DATASET ENTRIES.
import Literature.AnabelianGeometry.AbsoluteAnabelian.UnitKummerCyclotomeJunctionFundamental
import Literature.AnabelianGeometry.AbsoluteAnabelian.UnitKummerCyclotomeJunctionTLGTwist
import Literature.AnabelianGeometry.AbsoluteAnabelian.UnitKummerCyclotomeJunctionEquivariance
import HarnessLib

/-!
# [AbsTopIII] Prop 3.3 (i) clause (c) through THE junction: choice-freeness, the `{±1}`-robustness, exact dependence
# on the reciprocity datum, equivariance — PROOFS

S. Mochizuki, *Topics in absolute anabelian geometry III*, §3, Prop. 3.3 (i) p. 73 (bib key `MochizukiAbsTopIII2015`):
for `T = TLG` «the natural isomorphism `μ_Ẑ(M) ⥲ μ_Ẑ(G)` [cf. Remark 3.2.1] is only determined up to a `{±1}`-multiple»
(resp. `Ẑ^×` for `T = TCG`); Rmk. 3.2.1 p. 73; [AbsAnab] Prop. 1.2.1 (vi) p. 10–11 (bib key `MochizukiAbsAnab2004`).

abc-iut cell, layer L4, node AbsTopIII:Prop3.3(i), row «P33i-TLG-FUND-JUNCTION» (seat abc-iut-w4-d009 gen 5).  PROOF-ONLY
companion of `UnitKummerCyclotomeJunctionFundamental.lean` (THE junction `MLFClosure.cyclotomeUnitsEquivMuZhatFund`, the
presented theories `TLG/TCGPresentation.unitKummerTheoryMuZhatFund`), over abc-iut-w6-d022's `TorsionReciprocityData.fundamental`
(p437130: unique ON THE NOSE) and the twist criterion of `UnitKummerCyclotomeJunctionTLGTwist.lean` (p441869):

* CHOICE-FREENESS: `cyclotomeUnitsEquivMuZhatOf_eq_fund`, `unitKummerTheoryMuZhatOf_eq_fund` — EVERY fundamental datum gives
  THE junction / THE theory (structure equality, `IsFundamental.unique`);
* THE `{±1}` OF PRINT, EXACTLY: `unitKummerTheoryMuZhatOf_cycIsoClass_eq_fund_of_inv_twist` — the INVERSE TWIST of a
  fundamental datum (the opposite normalisation of the reciprocity map; NOT fundamental,
  `IsFundamental.not_isFundamental_of_inv_twist`) gives the SAME `TLG` class; `unitKummerTheoryMuZhatFund_cycIsoClass_eq_of_iff` —
  and NOTHING weaker does: the class built from `D` is THE class iff `D.muZhatEquiv ∈ {fund.muZhatEquiv, fund.muZhatEquiv ≫ inv}`;
* HONEST BOOKKEEPING: `unitKummerTheoryMuZhatFund_cycIsoClass_eq_muZhat_iff` — p432997's chosen-datum `π.unitKummerTheoryMuZhat`
  has THE class iff the chosen datum is `±`-fundamental (nothing decides this for `Classical.choice`; consumers wanting print's
  natural isomorphism use `…Fund`); for `TCG` the two agree outright (`TCGPresentation.unitKummerTheoryMuZhatFund_cycIsoClass_eq_muZhat`);
* torsor and naturality-in-the-presentation clauses for THE theory (`…Fund_torsor`, `…Fund_canonical`), and the `G_k`- and
  `Π_k`-EQUIVARIANCE of the junction of ANY datum, hence of THE junction (generic forms of p433629).

ELABORATION NOTE: equalities of classes of two re-targetings are written `@Eq (Set (μ_Ẑ(M) ≃* μ_Ẑ(G_k))) lhs rhs` (type first;
see `UnitKummerCyclotomeJunctionTLGTwist.lean`).  HONEST FRAMING: classical (local class field theory + Kummer theory at OUR
model objects); nothing here bears on [IUTchIII] Cor. 3.12; no side taken; typed ≠ proved.
-/

noncomputable section

namespace Literature.AnabelianGeometry.AbsoluteAnabelian

universe u

/-! ### The junctions: choice-freeness, inverse twist, equivariance -/

namespace MLFClosure

variable (C : MLFClosure.{u})

/-- **Every fundamental datum gives THE junction** (`IsFundamental.unique`). [cite: MochizukiAbsAnab2004, Prop 1.2.1 (vi) p.11] -/
theorem cyclotomeUnitsEquivMuZhatOf_eq_fund {D : TorsionReciprocityData C.k} (hD : D.IsFundamental) :
    C.cyclotomeUnitsEquivMuZhatOf D = C.cyclotomeUnitsEquivMuZhatFund := by
  rw [hD.eq_fundamental]
  rfl

/-- The junction of the inverse twist `D'` of `D` is the junction of `D` followed by inversion of `μ_Ẑ(G_k)`.
[cite: MochizukiAbsTopIII2015, Remark 3.2.1 p.73] -/
theorem cyclotomeUnitsEquivMuZhatOf_of_inv_twist {D D' : TorsionReciprocityData C.k}
    (h : ∀ (U : OpenSubgroup (Field.absoluteGaloisGroup C.k))
      (x : abelianizationTorsion (U : Subgroup (Field.absoluteGaloisGroup C.k))), D'.θ U x = (D.θ U x)⁻¹) :
    C.cyclotomeUnitsEquivMuZhatOf D' = (C.cyclotomeUnitsEquivMuZhatOf D).trans (MulEquiv.inv _) := by
  unfold cyclotomeUnitsEquivMuZhatOf
  rw [TorsionReciprocityData.muZhatEquiv_symm_eq_of_inv_twist h, MulEquiv.inv_trans_eq_trans_inv]
  rfl

/-- **`G_k`-equivariance of the junction of ANY datum** (inverse form, componentwise): `junction⁻¹ (σ • η)` has components
`(ε⁻¹ σ ε)` of those of `junction⁻¹ η` — abc-iut-L4-t17's `muZhatEquiv_smul_coe` through `ε : k̄ ≃ₐ[k] k^alg`.
[cite: MochizukiAbsTopIII2015, Remark 3.2.1 p.73] -/
theorem cyclotomeUnitsEquivMuZhatOf_symm_smul_coe (D : TorsionReciprocityData C.k) (σ : Field.absoluteGaloisGroup C.k)
    (η : muZhat (Field.absoluteGaloisGroup C.k)) (n : ℕ+) :
    ((((C.cyclotomeUnitsEquivMuZhatOf D).symm (σ • η) : EtaleTheta.cyclotome (C.K)ˣ) : ℕ+ → (C.K)ˣ) n : C.K) =
      AlgEquiv.autCongr (IsAlgClosure.equiv C.k C.K (AlgebraicClosure C.k)).symm σ
        (((((C.cyclotomeUnitsEquivMuZhatOf D).symm η : EtaleTheta.cyclotome (C.K)ˣ) : ℕ+ → (C.K)ˣ) n : C.K)) := by
  -- adapted from `cyclotomeUnitsEquivMuZhat_symm_smul_coe` (UnitKummerCyclotomeJunctionEquivariance.lean, p433629)
  rw [cyclotomeUnitsEquivMuZhatOf_symm_apply_coe, cyclotomeUnitsEquivMuZhatOf_symm_apply_coe,
    D.muZhatEquiv_smul_coe σ η n, AlgEquiv.autCongr_apply, AlgEquiv.trans_apply, AlgEquiv.trans_apply,
    AlgEquiv.symm_symm, AlgEquiv.apply_symm_apply]
  rfl

/-- **`G_k`-equivariance of THE junction** (inverse form, componentwise). [cite: MochizukiAbsTopIII2015, Remark 3.2.1 p.73] -/
theorem cyclotomeUnitsEquivMuZhatFund_symm_smul_coe (σ : Field.absoluteGaloisGroup C.k)
    (η : muZhat (Field.absoluteGaloisGroup C.k)) (n : ℕ+) :
    (((C.cyclotomeUnitsEquivMuZhatFund.symm (σ • η) : EtaleTheta.cyclotome (C.K)ˣ) : ℕ+ → (C.K)ˣ) n : C.K) =
      AlgEquiv.autCongr (IsAlgClosure.equiv C.k C.K (AlgebraicClosure C.k)).symm σ
        ((((C.cyclotomeUnitsEquivMuZhatFund.symm η : EtaleTheta.cyclotome (C.K)ˣ) : ℕ+ → (C.K)ˣ) n : C.K)) :=
  C.cyclotomeUnitsEquivMuZhatOf_symm_smul_coe _ σ η n

end MLFClosure

namespace ModelMLFGaloisData

variable {C : MLFClosure.{u}} (D : ModelMLFGaloisData C.k C.K)

/-- **`Π_k`-equivariance of the junction of ANY datum `R` at the model data**: `junction (g • ζ) = (ε ∘ ε_k(g) ∘ ε⁻¹) • junction ζ`.
[cite: MochizukiAbsTopIII2015, Proposition 3.3 (i) p.73] -/
theorem cyclotomeUnitsEquivMuZhatOf_smul (R : TorsionReciprocityData C.k) (g : D.Pi) (ζ : EtaleTheta.cyclotome (C.K)ˣ)
    (σ : Field.absoluteGaloisGroup C.k)
    (hσ : σ = AlgEquiv.autCongr (IsAlgClosure.equiv C.k C.K (AlgebraicClosure C.k)) (D.aug g)) :
    C.cyclotomeUnitsEquivMuZhatOf R (g • ζ) = σ • C.cyclotomeUnitsEquivMuZhatOf R ζ := by
  -- adapted from `cyclotomeUnitsEquivMuZhat_smul` (UnitKummerCyclotomeJunctionEquivariance.lean, p433629)
  subst hσ
  apply (C.cyclotomeUnitsEquivMuZhatOf R).symm.injective
  rw [MulEquiv.symm_apply_apply]
  refine Subtype.ext (funext fun n => Units.ext ?_)
  rw [C.cyclotomeUnitsEquivMuZhatOf_symm_smul_coe, ← AlgEquiv.autCongr_symm, MulEquiv.symm_apply_apply,
    MulEquiv.symm_apply_apply, EtaleTheta.cyclotome.smul_apply, units_coe_smul]
  rfl

/-- **`Π_k`-equivariance of THE junction at the model data.** [cite: MochizukiAbsTopIII2015, Proposition 3.3 (i) p.73] -/
theorem cyclotomeUnitsEquivMuZhatFund_smul (g : D.Pi) (ζ : EtaleTheta.cyclotome (C.K)ˣ) :
    C.cyclotomeUnitsEquivMuZhatFund (g • ζ) =
      (show Field.absoluteGaloisGroup C.k from
          AlgEquiv.autCongr (IsAlgClosure.equiv C.k C.K (AlgebraicClosure C.k)) (D.aug g)) •
        C.cyclotomeUnitsEquivMuZhatFund ζ :=
  D.cyclotomeUnitsEquivMuZhatOf_smul _ g ζ _ rfl

end ModelMLFGaloisData

/-! ### THE presented `TLG` theory: torsor, naturality, choice-freeness, the `{±1}`, exact dependence -/

namespace GaloisMonoidPair

namespace TLGPresentation

variable {P : GaloisMonoidPair.{0}} (π : P.TLGPresentation)

/-- **Prop 3.3 (i) clause (c), `TLG`, against THE `μ_Ẑ(G_k)`**: any two members of the class differ by `±1`.
[cite: MochizukiAbsTopIII2015, Proposition 3.3 (i) p.73] -/
theorem unitKummerTheoryMuZhatFund_torsor (e₁ e₂ : cyclotome P.M ≃* muZhat (Field.absoluteGaloisGroup π.C.k))
    (he₁ : e₁ ∈ π.unitKummerTheoryMuZhatFund.cycIsoClass) (he₂ : e₂ ∈ π.unitKummerTheoryMuZhatFund.cycIsoClass) :
    ∃ v : cyclotome P.M ≃* cyclotome P.M, (v = MulEquiv.refl _ ∨ v = MulEquiv.inv (cyclotome P.M)) ∧
      ∀ ζ, e₂ ζ = e₁ (v ζ) := by
  obtain ⟨v, hv, h⟩ := π.unitKummerTheoryMuZhatFund.cycIsoClass_torsor e₁ he₁ e₂ he₂
  exact ⟨v, hv rfl, h⟩

/-- **Naturality in the presentation**: the canonical identification of carriers of two `TLG` presentations carries the Kummer
classes of `π₁.unitKummerTheoryMuZhatFund` to those of `π₂.unitKummerTheoryMuZhatFund`. [cite: MochizukiAbsTopIII2015, Proposition 3.3 (i) p.73] -/
theorem unitKummerTheoryMuZhatFund_canonical (π₁ π₂ : P.TLGPresentation) (H : OpenSubgroup P.Pi)
    (m : {m : P.M // ∀ h : H, (h : P.Pi) • m = m}) :
    canonicalEquiv π₁ π₂ H (π₁.unitKummerTheoryMuZhatFund.kummer H m) = π₂.unitKummerTheoryMuZhatFund.kummer H m :=
  canonicalEquiv_kummer π₁ π₂ H m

WHAT YOU HAVE TO DO. Among the lines above, which ones hold the string "ModelMLFGaloisData"? Show them.

EXERCISE OUTPUT.
namespace ModelMLFGaloisData
variable {C : MLFClosure.{u}} (D : ModelMLFGaloisData C.k C.K)
end ModelMLFGaloisData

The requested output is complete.